__Instructions for the task__.
Copying exactly, give the lines in the material below from the one with "exact (ENNReal.measurable_ofReal.comp measurable_snd).mul" to the one with "lintegral_lintegral_swap hmeas.aemeasurable", ends included, and nothing besides.

__Dataset records__.

/-- Step (1) in `lintegral` form on the fundamental interval `(−π, π)` of the cylindrical Tonelli identity. -/
theorem lintegral_circle_ge_of_circ_ge {w : EuclideanSpace ℝ (Fin 3) → EuclideanSpace ℝ (Fin 3)} (hw : Continuous w)
    {c r : ℝ} (hc : 0 < c) (hr : 0 < r) (z : ℝ)
    (hΓ : c ≤ ∫ θ in (0 : ℝ)..(2 * Real.pi), ⟪w (WithLp.toLp 2 ![r * Real.cos θ, r * Real.sin θ, z] : EuclideanSpace ℝ (Fin 3)),
      (WithLp.toLp 2 ![-Real.sin θ, Real.cos θ, 0] : EuclideanSpace ℝ (Fin 3))⟫_ℝ * r) :
    ENNReal.ofReal (c ^ 2 / (2 * Real.pi * r ^ 2)) ≤
      ∫⁻ θ in Ioo (-Real.pi) Real.pi, ‖w (WithLp.toLp 2 ![r * Real.cos θ, r * Real.sin θ, z] : EuclideanSpace ℝ (Fin 3))‖ₑ ^ 2 := by
  have hf : Continuous fun θ : ℝ => ‖w (WithLp.toLp 2 ![r * Real.cos θ, r * Real.sin θ, z] : EuclideanSpace ℝ (Fin 3))‖ ^ 2 :=
    ((continuous_comp_circlePt hw r z).norm).pow 2
  have hper : Function.Periodic
      (fun θ : ℝ => ‖w (WithLp.toLp 2 ![r * Real.cos θ, r * Real.sin θ, z] : EuclideanSpace ℝ (Fin 3))‖ ^ 2) (2 * Real.pi) := by
    intro θ
    simp only [circlePt_add_two_pi]
  have h1 := sq_integral_ge_of_circ_ge hw hc hr z hΓ
  -- move the interval `(0, 2π)` to `(−π, π)`
  have h2 : ∫ θ in (0 : ℝ)..(2 * Real.pi), ‖w (WithLp.toLp 2 ![r * Real.cos θ, r * Real.sin θ, z] : EuclideanSpace ℝ (Fin 3))‖ ^ 2 =
      ∫ θ in (-Real.pi)..Real.pi, ‖w (WithLp.toLp 2 ![r * Real.cos θ, r * Real.sin θ, z] : EuclideanSpace ℝ (Fin 3))‖ ^ 2 := by
    have e1 := hper.intervalIntegral_add_eq 0 (-Real.pi)
    rw [zero_add, show -Real.pi + 2 * Real.pi = Real.pi by ring] at e1
    exact e1
  rw [h2, intervalIntegral.integral_of_le (by linarith [Real.pi_pos])] at h1
  -- Bochner → Lebesgue
  have h3 : ∫⁻ θ in Ioo (-Real.pi) Real.pi,
      ‖w (WithLp.toLp 2 ![r * Real.cos θ, r * Real.sin θ, z] : EuclideanSpace ℝ (Fin 3))‖ₑ ^ 2 =
      ∫⁻ θ in Ioc (-Real.pi) Real.pi, ENNReal.ofReal
        (‖w (WithLp.toLp 2 ![r * Real.cos θ, r * Real.sin θ, z] : EuclideanSpace ℝ (Fin 3))‖ ^ 2) := by
    rw [← restrict_Ioo_eq_restrict_Ioc]
    refine lintegral_congr fun θ => ?_
    rw [← ofReal_norm, ← ENNReal.ofReal_pow (norm_nonneg _)]
  rw [h3, ← ofReal_integral_eq_lintegral_ofReal (hf.integrableOn_Ioc) (ae_of_all _ fun θ => sq_nonneg _)]
  exact ENNReal.ofReal_le_ofReal h1

/-! ### step (2): cylindrical integration over the neck -/

set_option maxHeartbeats 400000 in
/-- The axis circulation `Γ_w(r, z) = ∫₀^{2π} ⟪w(r cos θ, r sin θ, z), (−sin θ, cos θ, 0)⟫ r dθ` is continuous in the
height `z` (parametric integral of a jointly continuous integrand). -/
theorem continuous_circ_height {w : EuclideanSpace ℝ (Fin 3) → EuclideanSpace ℝ (Fin 3)} (hw : Continuous w) (r : ℝ) :
    Continuous fun z : ℝ => ∫ θ in (0 : ℝ)..(2 * Real.pi), ⟪w (WithLp.toLp 2 ![r * Real.cos θ, r * Real.sin θ, z] : EuclideanSpace ℝ (Fin 3)), (WithLp.toLp 2 ![-Real.sin θ, Real.cos θ, 0] : EuclideanSpace ℝ (Fin 3))⟫_ℝ * r := by
  have hF : Continuous (uncurry fun (z θ : ℝ) => ⟪w (WithLp.toLp 2 ![r * Real.cos θ, r * Real.sin θ, z] : EuclideanSpace ℝ (Fin 3)), (WithLp.toLp 2 ![-Real.sin θ, Real.cos θ, 0] : EuclideanSpace ℝ (Fin 3))⟫_ℝ * r) := by
    have h1 : Continuous fun q : ℝ × ℝ => w (WithLp.toLp 2 ![r * Real.cos q.2, r * Real.sin q.2, q.1] : EuclideanSpace ℝ (Fin 3)) :=
      hw.comp ((continuous_circlePt₂ r).comp continuous_swap)
    have h2 : Continuous fun q : ℝ × ℝ => (WithLp.toLp 2 ![-Real.sin q.2, Real.cos q.2, 0] : EuclideanSpace ℝ (Fin 3)) :=
      continuous_tangent.comp continuous_snd
    exact (h1.inner h2).mul continuous_const
  exact intervalIntegral.continuous_parametric_intervalIntegral_of_continuous' (μ := volume) hF 0 (2 * Real.pi)

/-- The height set of the neck, `{z : |z − z₀| < R, Γ_w(r,z) ≥ c for all r ∈ (ρ,R)}`, is measurable (open ∩ closed). -/
theorem measurableSet_neckSet {w : EuclideanSpace ℝ (Fin 3) → EuclideanSpace ℝ (Fin 3)} (hw : Continuous w) (c ρ R z₀ : ℝ) :
    MeasurableSet {z : ℝ | |z - z₀| < R ∧ ∀ r : ℝ, ρ < r → r < R → c ≤ ∫ θ in (0 : ℝ)..(2 * Real.pi), ⟪w (WithLp.toLp 2 ![r * Real.cos θ, r * Real.sin θ, z] : EuclideanSpace ℝ (Fin 3)), (WithLp.toLp 2 ![-Real.sin θ, Real.cos θ, 0] : EuclideanSpace ℝ (Fin 3))⟫_ℝ * r} := by
  have e : {z : ℝ | |z - z₀| < R ∧ ∀ r : ℝ, ρ < r → r < R → c ≤ ∫ θ in (0 : ℝ)..(2 * Real.pi), ⟪w (WithLp.toLp 2 ![r * Real.cos θ, r * Real.sin θ, z] : EuclideanSpace ℝ (Fin 3)), (WithLp.toLp 2 ![-Real.sin θ, Real.cos θ, 0] : EuclideanSpace ℝ (Fin 3))⟫_ℝ * r} =
      {z : ℝ | |z - z₀| < R} ∩ ⋂ r : ℝ, ⋂ (_ : ρ < r), ⋂ (_ : r < R), {z : ℝ | c ≤ ∫ θ in (0 : ℝ)..(2 * Real.pi), ⟪w (WithLp.toLp 2 ![r * Real.cos θ, r * Real.sin θ, z] : EuclideanSpace ℝ (Fin 3)), (WithLp.toLp 2 ![-Real.sin θ, Real.cos θ, 0] : EuclideanSpace ℝ (Fin 3))⟫_ℝ * r} := by
    ext z
    simp only [mem_setOf_eq, mem_inter_iff, mem_iInter]
  rw [e]
  refine (isOpen_lt (continuous_abs.comp (continuous_id.sub continuous_const)) continuous_const).measurableSet.inter ?_
  refine (isClosed_iInter fun r => isClosed_iInter fun _ => isClosed_iInter fun _ => ?_).measurableSet
  exact isClosed_le continuous_const (continuous_circ_height hw r)

/-- `∫_ρ^R (c²/(2π)) r⁻¹ dr = (c²/(2π)) log(R/ρ)` as a lower Lebesgue integral. -/
theorem lintegral_inv_weight {c ρ R : ℝ} (hρ : 0 < ρ) (hρR : ρ < R) :
    ∫⁻ r in Ioo ρ R, ENNReal.ofReal (c ^ 2 / (2 * Real.pi) * r⁻¹) =
      ENNReal.ofReal (c ^ 2 / (2 * Real.pi) * Real.log (R / ρ)) := by
  have hR : 0 < R := hρ.trans hρR
  have hint : IntegrableOn (fun r : ℝ => c ^ 2 / (2 * Real.pi) * r⁻¹) (Ioo ρ R) := by
    have h1 : IntervalIntegrable (fun r : ℝ => r⁻¹) volume ρ R :=
      intervalIntegral.intervalIntegrable_inv (fun x hx => by
        have := (Set.mem_uIcc.1 hx); rcases this with ⟨h, _⟩ | ⟨h, _⟩ <;> linarith) continuousOn_id
    have h2 := h1.const_mul (c ^ 2 / (2 * Real.pi))
    rw [intervalIntegrable_iff_integrableOn_Ioo_of_le hρR.le] at h2
    exact h2
  have hnn : 0 ≤ᵐ[volume.restrict (Ioo ρ R)] fun r : ℝ => c ^ 2 / (2 * Real.pi) * r⁻¹ :=
    (ae_restrict_iff' measurableSet_Ioo).2 (Eventually.of_forall fun r hr => by
      have : 0 < r := hρ.trans hr.1
      positivity)
  rw [← ofReal_integral_eq_lintegral_ofReal hint hnn]
  congr 1
  rw [← integral_Ioc_eq_integral_Ioo, ← intervalIntegral.integral_of_le hρR.le, intervalIntegral.integral_const_mul,
    integral_inv_of_pos hρ hR]

/-- **Step (2): the slice energy in the ball `B((0,0,z₀), 2R)` controls the length of the neck.**  For a continuous
field `w`, `c > 0` and `0 < ρ < R`:
`(c²/(2π)) log(R/ρ) · |{z : |z−z₀| < R, Γ_w(r,z) ≥ c ∀ r ∈ (ρ,R)}| ≤ ∫_{B((0,0,z₀),2R)} |w|²`
(cylindrical Tonelli, the circle bound of step (1) on every circle of the neck, `∫_ρ^R dr/r = log(R/ρ)`). -/
theorem lintegral_ball_ge_neck {w : EuclideanSpace ℝ (Fin 3) → EuclideanSpace ℝ (Fin 3)} (hw : Continuous w)
    {c ρ R : ℝ} (hc : 0 < c) (hρ : 0 < ρ) (hρR : ρ < R) (z₀ : ℝ) :
    ENNReal.ofReal (c ^ 2 / (2 * Real.pi) * Real.log (R / ρ)) *
        volume {z : ℝ | |z - z₀| < R ∧ ∀ r : ℝ, ρ < r → r < R → c ≤ ∫ θ in (0 : ℝ)..(2 * Real.pi), ⟪w (WithLp.toLp 2 ![r * Real.cos θ, r * Real.sin θ, z] : EuclideanSpace ℝ (Fin 3)), (WithLp.toLp 2 ![-Real.sin θ, Real.cos θ, 0] : EuclideanSpace ℝ (Fin 3))⟫_ℝ * r} ≤
      ∫⁻ y in ball (WithLp.toLp 2 ![0, 0, z₀] : EuclideanSpace ℝ (Fin 3)) (2 * R), ‖w y‖ₑ ^ 2 := by
  set G : Set ℝ := {z : ℝ | |z - z₀| < R ∧ ∀ r : ℝ, ρ < r → r < R → c ≤ ∫ θ in (0 : ℝ)..(2 * Real.pi), ⟪w (WithLp.toLp 2 ![r * Real.cos θ, r * Real.sin θ, z] : EuclideanSpace ℝ (Fin 3)), (WithLp.toLp 2 ![-Real.sin θ, Real.cos θ, 0] : EuclideanSpace ℝ (Fin 3))⟫_ℝ * r} with hG
  have hGm : MeasurableSet G := measurableSet_neckSet hw c ρ R z₀
  set B : Set (EuclideanSpace ℝ (Fin 3)) := ball (WithLp.toLp 2 ![0, 0, z₀] : EuclideanSpace ℝ (Fin 3)) (2 * R) with hB
  have hfm : Measurable fun y : EuclideanSpace ℝ (Fin 3) => ‖w y‖ₑ ^ 2 := hw.measurable.enorm.pow_const 2
  have hFm : Measurable (B.indicator fun y : EuclideanSpace ℝ (Fin 3) => ‖w y‖ₑ ^ 2) := hfm.indicator measurableSet_ball
  rw [← lintegral_indicator measurableSet_ball, lintegral_eq_lintegral_cylindrical hFm]
  -- the lower bound at every height of the neck
  have hz : ∀ z ∈ G, ENNReal.ofReal (c ^ 2 / (2 * Real.pi) * Real.log (R / ρ)) ≤
      ∫⁻ θ in Ioo (-Real.pi) Real.pi, ∫⁻ r in Ioi (0 : ℝ), ENNReal.ofReal r *
        B.indicator (fun y : EuclideanSpace ℝ (Fin 3) => ‖w y‖ₑ ^ 2)
          (WithLp.toLp 2 ![r * Real.cos θ, r * Real.sin θ, z] : EuclideanSpace ℝ (Fin 3)) := by
    intro z hzG
    obtain ⟨hzz₀, hΓ⟩ := hzG
    -- restrict the radial integral to `(ρ, R)`, where the circle lies in the ball
    have h1 : ∀ θ : ℝ, ∫⁻ r in Ioo ρ R, ENNReal.ofReal r * ‖w (WithLp.toLp 2 ![r * Real.cos θ, r * Real.sin θ, z] : EuclideanSpace ℝ (Fin 3))‖ₑ ^ 2 ≤
        ∫⁻ r in Ioi (0 : ℝ), ENNReal.ofReal r *
          B.indicator (fun y : EuclideanSpace ℝ (Fin 3) => ‖w y‖ₑ ^ 2) (WithLp.toLp 2 ![r * Real.cos θ, r * Real.sin θ, z] : EuclideanSpace ℝ (Fin 3)) := by
      intro θ
      calc ∫⁻ r in Ioo ρ R, ENNReal.ofReal r * ‖w (WithLp.toLp 2 ![r * Real.cos θ, r * Real.sin θ, z] : EuclideanSpace ℝ (Fin 3))‖ₑ ^ 2
          = ∫⁻ r in Ioo ρ R, ENNReal.ofReal r *
              B.indicator (fun y : EuclideanSpace ℝ (Fin 3) => ‖w y‖ₑ ^ 2) (WithLp.toLp 2 ![r * Real.cos θ, r * Real.sin θ, z] : EuclideanSpace ℝ (Fin 3)) := by
            refine setLIntegral_congr_fun measurableSet_Ioo fun r hr => ?_
            rw [indicator_of_mem (circlePt_mem_ball (hρ.trans hr.1).le hr.2 hzz₀ θ)]
        _ ≤ _ := lintegral_mono_set (fun r hr => hρ.trans hr.1)
    -- swap the two integrals on `(−π, π) × (ρ, R)`
    have hmeas : Measurable (uncurry fun (θ r : ℝ) => ENNReal.ofReal r * ‖w (WithLp.toLp 2 ![r * Real.cos θ, r * Real.sin θ, z] : EuclideanSpace ℝ (Fin 3))‖ₑ ^ 2) := by
      have h2 : Measurable fun q : ℝ × ℝ => w (WithLp.toLp 2 ![q.2 * Real.cos q.1, q.2 * Real.sin q.1, z] : EuclideanSpace ℝ (Fin 3)) :=
        hw.measurable.comp (continuous_circlePt₃ z).measurable
      exact (ENNReal.measurable_ofReal.comp measurable_snd).mul (h2.enorm.pow_const 2)
    have hswap : ∫⁻ θ in Ioo (-Real.pi) Real.pi, ∫⁻ r in Ioo ρ R, ENNReal.ofReal r * ‖w (WithLp.toLp 2 ![r * Real.cos θ, r * Real.sin θ, z] : EuclideanSpace ℝ (Fin 3))‖ₑ ^ 2 =
        ∫⁻ r in Ioo ρ R, ∫⁻ θ in Ioo (-Real.pi) Real.pi, ENNReal.ofReal r * ‖w (WithLp.toLp 2 ![r * Real.cos θ, r * Real.sin θ, z] : EuclideanSpace ℝ (Fin 3))‖ₑ ^ 2 :=
      lintegral_lintegral_swap hmeas.aemeasurable
    -- the circle bound of step (1) on every circle of the neck
    have h3 : ∫⁻ r in Ioo ρ R, ENNReal.ofReal (c ^ 2 / (2 * Real.pi) * r⁻¹) ≤
        ∫⁻ r in Ioo ρ R, ∫⁻ θ in Ioo (-Real.pi) Real.pi, ENNReal.ofReal r * ‖w (WithLp.toLp 2 ![r * Real.cos θ, r * Real.sin θ, z] : EuclideanSpace ℝ (Fin 3))‖ₑ ^ 2 := by
      refine setLIntegral_mono' measurableSet_Ioo fun r hr => ?_
      have hr0 : 0 < r := hρ.trans hr.1
      have hmr : Measurable fun θ : ℝ => ‖w (WithLp.toLp 2 ![r * Real.cos θ, r * Real.sin θ, z] : EuclideanSpace ℝ (Fin 3))‖ₑ ^ 2 :=
        (continuous_comp_circlePt hw r z).measurable.enorm.pow_const 2
      rw [lintegral_const_mul _ hmr]
      have h4 := lintegral_circle_ge_of_circ_ge hw hc hr0 z (hΓ r hr.1 hr.2)
      calc ENNReal.ofReal (c ^ 2 / (2 * Real.pi) * r⁻¹)
          = ENNReal.ofReal r * ENNReal.ofReal (c ^ 2 / (2 * Real.pi * r ^ 2)) := by
            rw [← ENNReal.ofReal_mul hr0.le]
            congr 1
            field_simp
        _ ≤ _ := by gcongr
    calc ENNReal.ofReal (c ^ 2 / (2 * Real.pi) * Real.log (R / ρ))
        = ∫⁻ r in Ioo ρ R, ENNReal.ofReal (c ^ 2 / (2 * Real.pi) * r⁻¹) := (lintegral_inv_weight hρ hρR).symm
      _ ≤ _ := h3
      _ = _ := hswap.symm
      _ ≤ _ := lintegral_mono fun θ => h1 θ
  -- integrate over the heights
  calc ENNReal.ofReal (c ^ 2 / (2 * Real.pi) * Real.log (R / ρ)) * volume G
      = ∫⁻ z, G.indicator (fun _ => ENNReal.ofReal (c ^ 2 / (2 * Real.pi) * Real.log (R / ρ))) z :=
        (lintegral_indicator_const hGm _).symm
    _ ≤ _ := by
        refine lintegral_mono fun z => ?_
        by_cases hzG : z ∈ G
        · rw [indicator_of_mem hzG]
          exact hz z hzG
        · rw [indicator_of_notMem hzG]
          exact bot_le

__Solved exercise__.
      exact (ENNReal.measurable_ofReal.comp measurable_snd).mul (h2.enorm.pow_const 2)
    have hswap : ∫⁻ θ in Ioo (-Real.pi) Real.pi, ∫⁻ r in Ioo ρ R, ENNReal.ofReal r * ‖w (WithLp.toLp 2 ![r * Real.cos θ, r * Real.sin θ, z] : EuclideanSpace ℝ (Fin 3))‖ₑ ^ 2 =
        ∫⁻ r in Ioo ρ R, ∫⁻ θ in Ioo (-Real.pi) Real.pi, ENNReal.ofReal r * ‖w (WithLp.toLp 2 ![r * Real.cos θ, r * Real.sin θ, z] : EuclideanSpace ℝ (Fin 3))‖ₑ ^ 2 :=
      lintegral_lintegral_swap hmeas.aemeasurable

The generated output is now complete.